Now is the time advisors really earn their keep

With the markets off to one of the worst starts to a year ever it’s got advisors in damage-control mode as clients freak out over market volatility and it’s in these dark days that you all earn the fees you charge

One week into 2016 and the TSX is already down more than 5% year-to-date and that’s got financial media trotting out the usual articles about investors coping with market volatility.

While understandable, words in a newspaper aren’t going to prevent investors from making poor decisions and selling at precisely the wrong time, turning a short-term paper loss into a permanent real one.

This is an advisor’s Super Bowl.

It’s precisely these types of events why your client hired you in the first place. Forget about your value as an asset allocation or portfolio construction expert, your real value to clients is your ability to reassure them that you’ve been through this many times in your career and your clients always lived to fight another day with portfolios intact ready to grow anew.
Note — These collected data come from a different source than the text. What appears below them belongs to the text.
import Summits.HubbardSuperconductivity.HubbardSuperconductivity.Theorems.AnisotropyChordTransferFibre3FinXB2Eval

/-!
# Route `AnisotropyChord` / H0 rotor rung: FIN XB2 row-`N₁` certificate at `L = 34` — cell facts, part `k`

Kernel facts `xbCellAny2 34 (49/50) la lb c = true` (evaluator `…FinXB2Eval`, point wedges recomputed in the same `decide`) for 1 λ-cell(s) of the per-`L` cover
(`…FinXB2Cover.xbCheck2`; cell design: p3 g6 scratch `xb_design2.py`, float mirror `xb_mirror.py` (g5)); assembled in `…FinXB2ThirtyFour`.
Prover seat `hubbard-h0-rotor-p3` g6; helper for piece A = stmt-HubbardSuperconductivity-23918 of rung 19089 (`--supports`, helper class).
WHAT THIS IS NOT: nothing here proves superconductivity in the Hubbard model (rotor TARGET as worded stays FALSE, g15 verdict); kernel facts for the FIN certificate of ONE hypothesis (row `N₁`) of ONE conditional reduction.  Tree imports only; no sorry, no new axioms.
-/

set_option linter.dupNamespace false

namespace Summit.HubbardSuperconductivity.HubbardSuperconductivity.Theorems.AnisotropyChord.Transfer.Fibre3

namespace FinXB

set_option maxHeartbeats 4000000 in
/-- kernel fact: cell 26 at `L = 34` (certified, c = (2/5 : ℚ)). [folklore] -/
theorem xb2c34_26 : xbCellAny2 34 (49/50 : ℚ) 313770276255284 385525616306415 (2/5 : ℚ) = true := by
  decide +kernel

end FinXB

end Summit.HubbardSuperconductivity.HubbardSuperconductivity.Theorems.AnisotropyChord.Transfer.Fibre3
import Summits.HubbardSuperconductivity.HubbardSuperconductivity.Theorems.AnisotropyChordTransferFibre3FinXBSym

/-!
# Route `AnisotropyChord` / H0 rotor rung: FIN combined (rows `N₁` + C) certificate at `L = 15` — cell facts, part `ce`

Kernel facts `xbcCellAny 15 (49/50) 20 la lb (c, bn) = true` (via the symmetric-table evaluator `xbcCellAnyW` of `…FinXBSym`: `rw [← xbcCellAnyW_eq]; decide +kernel`, zero data) for 1 λ-cells of the per-`L` cover
(`…FinXCCover.xbcCheck`; cell design: p3 g6 (g5 generator) scratch `xbc_design.py`, mirrors `xb_mirror.py`/`xc_mirror.py`); assembled in `…FinXBCFifteen`.
Prover seat `hubbard-h0-rotor-p3` g5; helper for piece A = stmt-HubbardSuperconductivity-23918 of rung 19089 (`--supports`, helper class).
WHAT THIS IS NOT: nothing here proves superconductivity in the Hubbard model (rotor TARGET as worded stays FALSE, g15 verdict); kernel facts for the FIN certificate of two hypotheses (rows `N₁`, C) of ONE conditional reduction.  Tree imports only; no sorry, no new axioms.
-/

set_option linter.dupNamespace false

namespace Summit.HubbardSuperconductivity.HubbardSuperconductivity.Theorems.AnisotropyChord.Transfer.Fibre3

namespace FinXB

set_option maxHeartbeats 4000000 in
/-- kernel fact: cell 96 at `L = 15` (certified, c = (11/20 : ℚ), b = 15/20). [folklore] -/
theorem xbc15_96 : xbcCellAny 15 (49/50 : ℚ) 20 2635446650901633 2701332817174174 ((11/20 : ℚ), (15 : ℕ)) = true := by
  rw [← xbcCellAnyW_eq]
  decide +kernel

end FinXB

end Summit.HubbardSuperconductivity.HubbardSuperconductivity.Theorems.AnisotropyChord.Transfer.Fibre3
By now many advisors have either been in contact with clients via email or over the phone to explain exactly what they’re doing to handle the latest “crisis” for their clients. For most of you it’s simply to stay the course but the client must buy in too.

“This week’s reality however, has us in the midst of a nasty start to 2016,” wrote one Ontario advisor to his clients in an email to clients. “I hope that weeks from now I can say that we got the worst of the year over with quickly and things look great, but China's currency devaluation efforts have sent a shockwave through all markets, impacting oil and all commodities and causing panic selling around the world.”
 
This was part of an email that let clients know that annual statements had gone out and their portfolios had outperformed the various market indices; and even better they were ideally positioned with significant cash positions to take advantage of panic selling when it becomes clear the markets had stabilized.
 
The advisor was honest that things weren’t looking good but also explained how they planned to deal with the current volatility.
 
“I was asked today when the market was going to bottom and I'd be misleading you if I said I knew; but I do know that reacting to world events is not a good idea,” wrote the advisor to clients. “My counsel has kept most of you in large percentages of cash (particularly US cash) since last summer’s Greek and then Chinese challenges.”
 
The advisor followed with a simple pledge to clients about the future.
“It’s in times like this that we don’t want to follow the crowd in selling; we want to go against the crowd and buy and that is why I’ve had many of you with cash,” wrote the advisor. “My advice is to remain patient and we will pick our moment to buy. I'm not saying tomorrow is the day, but I'll be speaking to you all very soon.”
 
Stay the course.
 
Three words worth their weight in gold.